Amiral Caltrophe, Rauf beyi bir düşman gibi değil, saygıdeğer bir konuk olarak karşılar. Nazik, kibar ve konuksever görünür. Türk heyetini kumandan gemisinin kaptan köşkünde barındırır. Rauf Bey anılarında; *“…bizi güvertede samimi bir tarzda kabul eden Amiral, istirahatımızı sağlamak maksadıyla, geminin kendisine mahsus mevkilerini bize ayırtmak centilmenliğini gösterdi”*, der. Rauf Bey’deki bu iyimserlik ve özlem, genellikle paylaşılır.
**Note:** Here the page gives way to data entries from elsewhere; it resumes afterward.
import Summits.QuantumFields.YangMills.Theorems.BalabanUVNodesN06Thm312313AtPinsPairMBCZP
import Literature.MathematicalPhysics.QuantumFieldTheory.Balaban1983to89.B9RWSumsDefinitePinsPairMDirA
import Literature.MathematicalPhysics.QuantumFieldTheory.Balaban1983to89.B9LettersHZAtOne
import Summits.QuantumFields.YangMills.Theorems.BalabanUVNodesN06G0LayerFromThm310AtPinsF
import Summits.QuantumFields.YangMills.Theorems.BalabanUVNodesN06StepDirLayerAtPinsBCZXDs
import Summits.QuantumFields.YangMills.Theorems.BalabanUVNodesN06DivLegAtPinsPhys
import Summits.QuantumFields.YangMills.Theorems.BalabanUVNodesN06HHLegAtPinsPhys
import Summits.QuantumFields.YangMills.Theorems.BalabanUVNodesN06ProbeZeroAtPinsPhys
import Summits.QuantumFields.YangMills.Theorems.BalabanUVNodesN06MixedLegAtPinsPhys
import Summits.QuantumFields.YangMills.Theorems.BalabanUVNodesN06Row17FromRow19LettersDir
import Summits.QuantumFields.YangMills.Theorems.BalabanUVNodesN06SplitMajorantsAtPinsPhys
import Summits.QuantumFields.YangMills.Theorems.BalabanUVNodesN06Proj349AtPinsPhys
import Summits.QuantumFields.YangMills.Theorems.BalabanUVNodesN06StepL2AtPinsPhys
import Literature.MathematicalPhysics.QuantumFieldTheory.Balaban1983to89.B9Ineq349SiteThresholdRate
import Literature.MathematicalPhysics.QuantumFieldTheory.Balaban1983to89.B9Eq346GradGpDivAtPinsL2Closed
import Literature.MathematicalPhysics.QuantumFieldTheory.Balaban1983to89.B9CoReadingCoordsInputLoc
import Literature.MathematicalPhysics.QuantumFieldTheory.Balaban1983to89.B9Thm31GpMajFromPinsPairM
import Summits.QuantumFields.YangMills.Theorems.BalabanUVNodesN06SectBOfFrameV7
import Summits.QuantumFields.YangMills.Theorems.BalabanUVNodesN06SectDUnitsAtPinsPhys
import Literature.MathematicalPhysics.QuantumFieldTheory.Balaban1983to89.B9Eq3132FacesAtLetters
import Literature.MathematicalPhysics.QuantumFieldTheory.Balaban1983to89.Node00.OpsYRecordV4P
import Literature.MathematicalPhysics.QuantumFieldTheory.Balaban1983to89.B9Thm39OneCubeReadingAtLettersY
import Literature.MathematicalPhysics.QuantumFieldTheory.Balaban1983to89.B9CoReadingCoordsHolderAdmReadings
import Literature.MathematicalPhysics.QuantumFieldTheory.Balaban1983to89.B9CoReadingCoordsHolderSAdmReadings
import Summits.QuantumFields.YangMills.Theorems.BalabanUVNodesN06DirKinematicsAtPins
import Literature.MathematicalPhysics.QuantumFieldTheory.Balaban1983to89.B9PerturbationSplitAtLetters
import Literature.MathematicalPhysics.QuantumFieldTheory.Balaban1983to89.B9Ineq349SiteFacesAtLetters

/-!
# BalabanUVNodes ∕ N06 ([B9], `Dag.B9_main`) — THE STAGE-11 CERTIFICATE, EDITION 37: rows 20–21's HÖLDER-PROBE SCHEMA `hLHH` (`LettersHHZ`: `Φ^Y_β ∘ ∇_U ∘ G₀ ∘ Q*`, W-c face)
# DERIVED from the G₀ layer at the pins (dag-n06-w5 `lettersHHZ_pins` + `letters313DMZ_mono`, route (c1)) at the letter `Bq⋆ := max Bq12 (Bh12·e^{(δ12₃+1)(ℓ+4)}·c_Q)`; binder `hLHH`
# LEAVES, ONE print-intrinsic rate inequality `hδ₃₀ : δ12₃ ≤ δ12₀` ENTERS (witness `numerics_inhabited_ed37`); everything else as in edition 36
Track A of `YM-PLAN.md` (cell `pub-ymgap`, D-0062), node **N06** = [Balaban1985BackgroundPropagators] Thms 3.1–3.15; seat `pub-ymgap-dag-n06-d` (gen 12); successor of editions 36∕35∕34. WHY (dag-n06-w5 ANSWER-LOCATED-ED36 (b)(c1), bus 2026-08-28): editions 22–36 display `hLHH : … → LettersHHZ (𝔬12 x) (𝔭A x) 1 (H x) _ (weightNorm (ofBlocks (𝔬12 x).blkZ) ((L^{d+1})^{j})⁻¹ _) Bq12 δ12₃ U` — the Hölder probe `Φ^Y_β ∘ ∇_U ∘ G₀ ∘ Q*` ([B9] (3.126) p. 420, (3.43) p. 398, (3.40) p. 397, (3.153) p. 426) out of the weighted averaging class into `𝔠_P^{(β−1)}`.
It is dag-n06-w5's THEOREM `B9LettersHHZWholeAtPins.lettersHHZ_pins` (p628142) of the G₀ layer's DERIVED `(hG0C …).1 : Thm33G0Dir …` (field `h43L β`), their `Q*`-letter `hasMaj_Qstar_pins` (rate `δ_Q`) and dag-n06-l's `pQ_of_h43`, for any `Bq β ≥ Bh12 β·e^{δ_Q(ℓ+4)}·c` and rates `0 ≤ δ12₃ ≤ δ12₀`, `δ12₃ + σ ≤ δ_Q`; the displayed `Bq12` is SHARED with `hlettersD13` (`Letters313DMZ … B12₃ Bq12 δ12₃ …`), so the knit takes the common letter `Bq⋆ β := max (Bq12 β) (Bh12 β·e^{(δ12₃+1)(ℓ+4)}·max c₁ 0)` (`σ := 1`, `δ_Q := δ12₃ + 1`, [4] (2.61) at rate 1) and LIFTS `hlettersD13 ….2` to `Bq⋆` by dag-n06-w5's `B9LettersZSchemasMono.letters313DMZ_mono` (p630553) — helper `N06HHLegAtPinsPhys.hLHH_of_pins` (this seat) does both once, member-∀.
The rate inequality `δ12₃ ≤ δ12₀` is PRINT-INTRINSIC here (a probe of `∇_U G₀ Q*` decays no faster than Theorem 3.3's rate for `G₀`; dag-n06-w5 (b)) and ENTERS as the displayed numeric `hδ₃₀`; its joint satisfiability with the other 62 pure numerics is `N06NumericsWitness.numerics_inhabited_ed37` (v1.4: the edition-33 witness with `δ12₃` lowered from `s` to `9s∕20 = δ12₀`). BINDER DIFF vs ed. 36: REMOVED `hLHH`; ADDED `(hδ₃₀ : δ12₃ ≤ δ12₀)` right after `hα12'`; `Bq12 hBq12` STAY (they type `hlettersD13`); conclusion IDENTICAL. INSIDE: `obtain ⟨MQ, BQ, hBQ, hLHHQ, hDMQ⟩ := hLHH_of_pins …` after the `hdivDs` obtain; the StepDirB layer's
pin threshold becomes `max MD MQ` (its clause `MD ≤ M₀′` gives `MQ ≤ M₀′`); rows 20–21's leaf `t312_t313_of_pins_pairMBCZ_phys` receives `BQ`, `hBQ`, `hLHHQ` and `⟨(hlettersD13 …).1, hDMQ x U (hlettersD13 …).2⟩`; constants, thresholds, every other line IDENTICAL; elaboration budget 600000 as in editions 33–36. Still displayed (the node's content): rows 18–19 `hst hκ hrd hloc h36 h36H hhS hGsqF` + A twins `hstA hκA hrdA hlocA h36A h36HA hGsqA`; rows 20–21 `hXd hlettersH12 hLH3 hLL2 hLIM hletters13 hlettersD13 hBJ hta₂ htb₂ hta₂R htb₂R hL3131H hD2sup hIds3124 hΔ2`; `hPD hB h348`; `E14 … hexp14`, `hE`.
DISPLAYED BY DESIGN (dag-n06-w6 g2, `B9CoReadingCoordsInputJump`, BH13-PIN-MEMO): `bH13` stays FREE and `hXd` + the D-orbit Hölder members inside `hlettersD13 ∕ hLH3 ∕ hL3131H` stay hypotheses — no pin of `bH13` exists in the typed class families (a producer into a pinned `bH13` would pay `(L^k)^γ` boundary jumps), they are jointly satisfiable by print's smooth-localiser class (3.43)∕(3.45). NEXT: `hLH3 ∕ hletters13 ∕ hlettersD13`'s `Q*`-fields (dag-n06-w5 (c2)), `hLIM` (FLAG №6), row 13 `hB` on node00-def-Y's `OpsYULetters` readers (FLAG №8, dag-n06-c's pen). HONEST FRAMING.
Kernel bookkeeping (a displayed schema replaced by dag-n06-w5's kernel-checked faces of the pins + one rate inequality displayed); every remaining letter schema REMAINS a DISPLAYED hypothesis about the genuine operators; COUNT-NEUTRAL; NOT a discharge of N06 (chair R417 books); old-reader instance (FLAG №8 column note applies); one finite 𝕋⁴ programme at fixed `ε` — NOT continuum ∕ OS ∕ mass gap ∕ Clay. 0 `def`, 0 `sorry`.
-/

noncomputable section

namespace Summit.QuantumFields.YangMills.BalabanUVNodes.N06AtOpsYNuOfRecordV6EPairNR
/-- Two elements of `End(C^pl-bk_A → C)^bs-iso` with the same components are equal.
[cite: MochizukiFrdI2008, Prop. 3.3 (i) p.59] -/
theorem EndPlbkBsIso.ext' {α β : S.EndPlbkBsIso A}
    (h : ∀ ⦃B : C⦄ (φ : B ⟶ A) (hφ : S.IsPullbackMorphism φ), α.app φ hφ = β.app φ hφ) : α = β := by
  obtain ⟨a, _, _⟩ := α
  obtain ⟨b, _, _⟩ := β
  have : a = b := by
    funext B φ hφ
    exact h φ hφ
  subst this
  rfl

/-- Extensionality for `End(C^pl-bk_A → C)^bs-iso` (the `@[ext]` form of `ext'`).
[cite: MochizukiFrdI2008, Prop. 3.3 (i) p.59] -/
@[ext] theorem EndPlbkBsIso.ext {α β : S.EndPlbkBsIso A}
    (h : ∀ ⦃B : C⦄ (φ : B ⟶ A) (hφ : S.IsPullbackMorphism φ), α.app φ hφ = β.app φ hφ) : α = β :=
  EndPlbkBsIso.ext' h

/-- **Two-out-of-three for pull-back morphisms** (PROVED, v5): if `φ : B → A` and `g ≫ φ : B' → A` are
pull-back morphisms, so is `g : B' → B`. Hence the morphisms of `C^pl-bk_A = (C^pl-bk)_A` (Def. 1.3 (i)(c):
pull-back morphisms `g` over `A`) between pull-back morphisms `φ' = g ≫ φ`, `φ` are ALL the morphisms `g` over
`A` between them — the binder of `EndPlbkBsIso.naturality` is print's (referee C3-Fb / d1-F1 addendum).
[cite: MochizukiFrdI2008, Def. 1.2 (ii) p.21] -/
theorem IsPullbackMorphism.of_comp {A B B' : C} {φ : B ⟶ A} {g : B' ⟶ B}
    (hφ : S.IsPullbackMorphism φ) (hgφ : S.IsPullbackMorphism (g ≫ φ)) : S.IsPullbackMorphism g := by
  intro X χ β hβ
  have hβ' : β ≫ S.base.map (g ≫ φ) = S.base.map (χ ≫ φ) := by
    rw [Functor.map_comp, ← Category.assoc, hβ, Functor.map_comp]
  obtain ⟨ψ, ⟨hψ₁, hψ₂⟩, huniq⟩ := hgφ (χ ≫ φ) β hβ'
  refine ⟨ψ, ⟨?_, hψ₂⟩, fun ψ' hψ' => huniq ψ' ⟨by rw [← Category.assoc, hψ'.1], hψ'.2⟩⟩
  obtain ⟨θ, -, huθ⟩ := hφ (χ ≫ φ) (S.base.map χ) (by rw [Functor.map_comp])
  rw [huθ (ψ ≫ g) ⟨by rw [Category.assoc, hψ₁], by rw [Functor.map_comp, hψ₂, hβ]⟩, huθ χ ⟨rfl, rfl⟩]
/-! ## §4 `Λ_{w₀} f₁ = q⁻³·μ(N₀)` (unramified `v`) and its integrability, on `U(Φ₃)(L⁺_v)` -/

open Classical in
include hw heA hϖ hg₁ hK0 hK1 hI in
set_option maxHeartbeats 4000000 in
set_option synthInstance.maxHeartbeats 400000 in
-- as in §3
/-- **`Λ_{w₀} f₁ = ∫_N f₁(w₀ n w₀) dμ = q⁻³·μ(N₀)`** at a non-split place UNRAMIFIED in `L`, for the normalised `(I, χ̃)`-type vector `f₁` (`f₁(1) = 1`, `f₁(w₀) = 0`) of `i(χ₁, 1)`
and a Haar `μ` — ★ `integral_toFun_conj_eq` (`hθ` ★ `theta_conj_eq_one`, `hS` ★ `measurableSet_setOf_conj_mem`) + ★ `measureReal_setOf_conj_mem_eq` (`vol N(𝔭) = q⁻³ vol N₀`);
the letter `h1wv`. [cite: Casselman1980, §3] [cite: Rogawski1990, §4.9 p. 54] [cite: Keys1984, §7 Theorem (2) p. 126] -/
theorem integral_weyl_weyl_eq
    (χ₁ : (LocalRing L v)ˣ →* ℂˣ) (w₀ : ↥(unitaryGroupOfForm (conjLocal L (IsCMField.complexConj L) v) (cmLocalForm L 3 v))) (hw₀ : Units.val (w₀ : GL (Fin 3) (LocalRing L v)) = cmLocalForm L 3 v)
    [instM : MeasurableSpace ↥(cmBorelTriple L 3 v).N] [instB : BorelSpace ↥(cmBorelTriple L 3 v).N] (μ : Measure ↥(cmBorelTriple L 3 v).N)
    (f₁ : haveI := locallyCompactSpace_cmBorelU L 3 v
      Representation.SmoothInd (cmBorelTriple L 3 v).P
        (Representation.twist (((Representation.trivial ℂ ↥(torusU (conjLocal L (IsCMField.complexConj L) v) (cmLocalForm L 3 v)) ℂ).twist
          (cmTorusCharPair L v χ₁ 1)).comp (cmBorelTriple L 3 v).proj) (rootDeltaChar (cmBorelTriple L 3 v).P)))
    (heig₁ : ∀ x ∈ I, (haveI := locallyCompactSpace_cmBorelU L 3 v; Representation.smoothIndRep _ _ x f₁) = (if h : IsUnit (((x.val : GL (Fin 3) (LocalRing L v)) : Matrix (Fin 3) (Fin 3) (LocalRing L v)) 0 0) then ((χ₁ h.unit : ℂˣ) : ℂ) else 0) • f₁)
    (h11 : f₁.toFun 1 = 1) (h1g : f₁.toFun w₀ = 0) [instH : μ.IsHaarMeasure] (hunr : Algebra.IsUnramifiedIn (𝓞 L) v.asIdeal) :
    ∫ n : ↥(cmBorelTriple L 3 v).N, f₁.toFun (w₀ * (n : ↥(unitaryGroupOfForm (conjLocal L (IsCMField.complexConj L) v) (cmLocalForm L 3 v))) * w₀) ∂μ = (((Ideal.absNorm v.asIdeal : ℝ) : ℂ) ^ 3)⁻¹ * ((μ.real {m : ↥(cmBorelTriple L 3 v).N | (m : ↥(unitaryGroupOfForm (conjLocal L (IsCMField.complexConj L) v) (cmLocalForm L 3 v))) ∈ I} : ℝ) : ℂ) := by
  haveI := locallyCompactSpace_cmBorelU L 3 v
  have h := @K2E3BranchBCasselmanPairConstants.integral_toFun_conj_eq L _ _ _ v w hw eA heA _ hϖ g₁ hg₁ K0 K1 I hK0 hK1 hI (cmBorelTriple L 3 v) rfl w₀ hw₀ instM μ _
    (fun g : Gqs L v => if h : IsUnit (((g.val : GL (Fin 3) (LocalRing L v)) : Matrix (Fin 3) (Fin 3) (LocalRing L v)) 0 0) then ((χ₁ h.unit : ℂˣ) : ℂ) else 0)
    f₁ heig₁ h11 h1g (fun n _ => K2E3BranchALettersCM.theta_conj_eq_one L v w hw eA heA (cmBorelTriple L 3 v) rfl w₀ hw₀ χ₁ n.2)
    (@K2E3BranchBHaarFactsN.measurableSet_setOf_conj_mem L _ _ _ v w hw eA g₁ K0 K1 I hK0 hK1 hI (cmBorelTriple L 3 v) w₀ instM instB)
  rw [K2E3BranchBHaarFactsN.measureReal_setOf_conj_mem_eq L v w hw eA heA hϖ g₁ hg₁ K0 K1 I hK0 hK1 hI (cmBorelTriple L 3 v) rfl w₀ hw₀ μ
    (instM := instM) (instB := instB) (instH := instH) hunr] at h
  refine h.trans ?_
  push_cast
  -- the two spellings of `N₀` (`Gqs L v` ∕ `U(Φ₃)(L⁺_v)` coercions) agree definitionally
  rfl

open Classical in
include hw heA hϖ hg₁ hK0 hK1 hI in
set_option maxHeartbeats 4000000 in
set_option synthInstance.maxHeartbeats 400000 in
-- as in §3
/-- **`n ↦ f₁(w₀ n w₀)` is `μ`-integrable** for every measure finite on compacts (an indicator of `N(𝔭) = {w₀ n w₀ ∈ I}`, ★ `integrable_toFun_conj`; `hfin` ★
`measure_setOf_conj_mem_lt_top`) — the letter `hi₁₂`. [cite: Casselman1995, §6.4] -/
theorem integrable_weyl_weyl
    (χ₁ : (LocalRing L v)ˣ →* ℂˣ) (w₀ : ↥(unitaryGroupOfForm (conjLocal L (IsCMField.complexConj L) v) (cmLocalForm L 3 v))) (hw₀ : Units.val (w₀ : GL (Fin 3) (LocalRing L v)) = cmLocalForm L 3 v)
    [instM : MeasurableSpace ↥(cmBorelTriple L 3 v).N] [instB : BorelSpace ↥(cmBorelTriple L 3 v).N] (μ : Measure ↥(cmBorelTriple L 3 v).N)
    (f₁ : haveI := locallyCompactSpace_cmBorelU L 3 v
      Representation.SmoothInd (cmBorelTriple L 3 v).P
        (Representation.twist (((Representation.trivial ℂ ↥(torusU (conjLocal L (IsCMField.complexConj L) v) (cmLocalForm L 3 v)) ℂ).twist
          (cmTorusCharPair L v χ₁ 1)).comp (cmBorelTriple L 3 v).proj) (rootDeltaChar (cmBorelTriple L 3 v).P)))
    (heig₁ : ∀ x ∈ I, (haveI := locallyCompactSpace_cmBorelU L 3 v; Representation.smoothIndRep _ _ x f₁) = (if h : IsUnit (((x.val : GL (Fin 3) (LocalRing L v)) : Matrix (Fin 3) (Fin 3) (LocalRing L v)) 0 0) then ((χ₁ h.unit : ℂˣ) : ℂ) else 0) • f₁)
    (h11 : f₁.toFun 1 = 1) (h1g : f₁.toFun w₀ = 0) [instF : IsFiniteMeasureOnCompacts μ] :
    Integrable (fun n : ↥(cmBorelTriple L 3 v).N => f₁.toFun (w₀ * (n : ↥(unitaryGroupOfForm (conjLocal L (IsCMField.complexConj L) v) (cmLocalForm L 3 v))) * w₀)) μ := by
  haveI := locallyCompactSpace_cmBorelU L 3 v
  exact @K2E3BranchBCasselmanPairConstants.integrable_toFun_conj L _ _ _ v w hw eA heA _ hϖ g₁ hg₁ K0 K1 I hK0 hK1 hI (cmBorelTriple L 3 v) rfl w₀ hw₀ instM μ _
    (fun g : Gqs L v => if h : IsUnit (((g.val : GL (Fin 3) (LocalRing L v)) : Matrix (Fin 3) (Fin 3) (LocalRing L v)) 0 0) then ((χ₁ h.unit : ℂˣ) : ℂ) else 0)
    f₁ heig₁ h11 h1g (fun n _ => K2E3BranchALettersCM.theta_conj_eq_one L v w hw eA heA (cmBorelTriple L 3 v) rfl w₀ hw₀ χ₁ n.2)
    (@K2E3BranchBHaarFactsN.measurableSet_setOf_conj_mem L _ _ _ v w hw eA g₁ K0 K1 I hK0 hK1 hI (cmBorelTriple L 3 v) w₀ instM instB)
    (@K2E3BranchBHaarFactsN.measure_setOf_conj_mem_lt_top L _ _ _ v w hw eA g₁ K0 K1 I hK0 hK1 hI (cmBorelTriple L 3 v) rfl w₀ instM μ instF).ne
Türkiye’de iyimserlik oldukça yaygındır.* Mondros Mütarekesi Türk kamuoyuna bir başarı olarak tanıtılır. Osmanlı Parlamentosu, Mütareke anlaşmasını oy birliği ile onaylar. Osmanlı PTT’si, mutlu bir olayı kutlarcasına mütareke için anma pulları çıkarır…*Derken, olaylar bambaşka bir biçimde gelmeye başlar. Rauf beyin iyimser demeçlerinden on gün sonra, 13 Kasım 1918 günü, 55 parçalık bir düşman donanması üanakkale Boğazı’ndan girip Dolmabahçe önünde demirler. Bu büyük armada, 22 İngiliz, 17 İtalyan, 12 Fransız ve 4 Yunan gemisinden oluşmaktadır. Rauf Bey’in Balkan savaşından beri pekiyi tanıdığı Averof Zırhlısı, Yunan gemilerinin başlındadır.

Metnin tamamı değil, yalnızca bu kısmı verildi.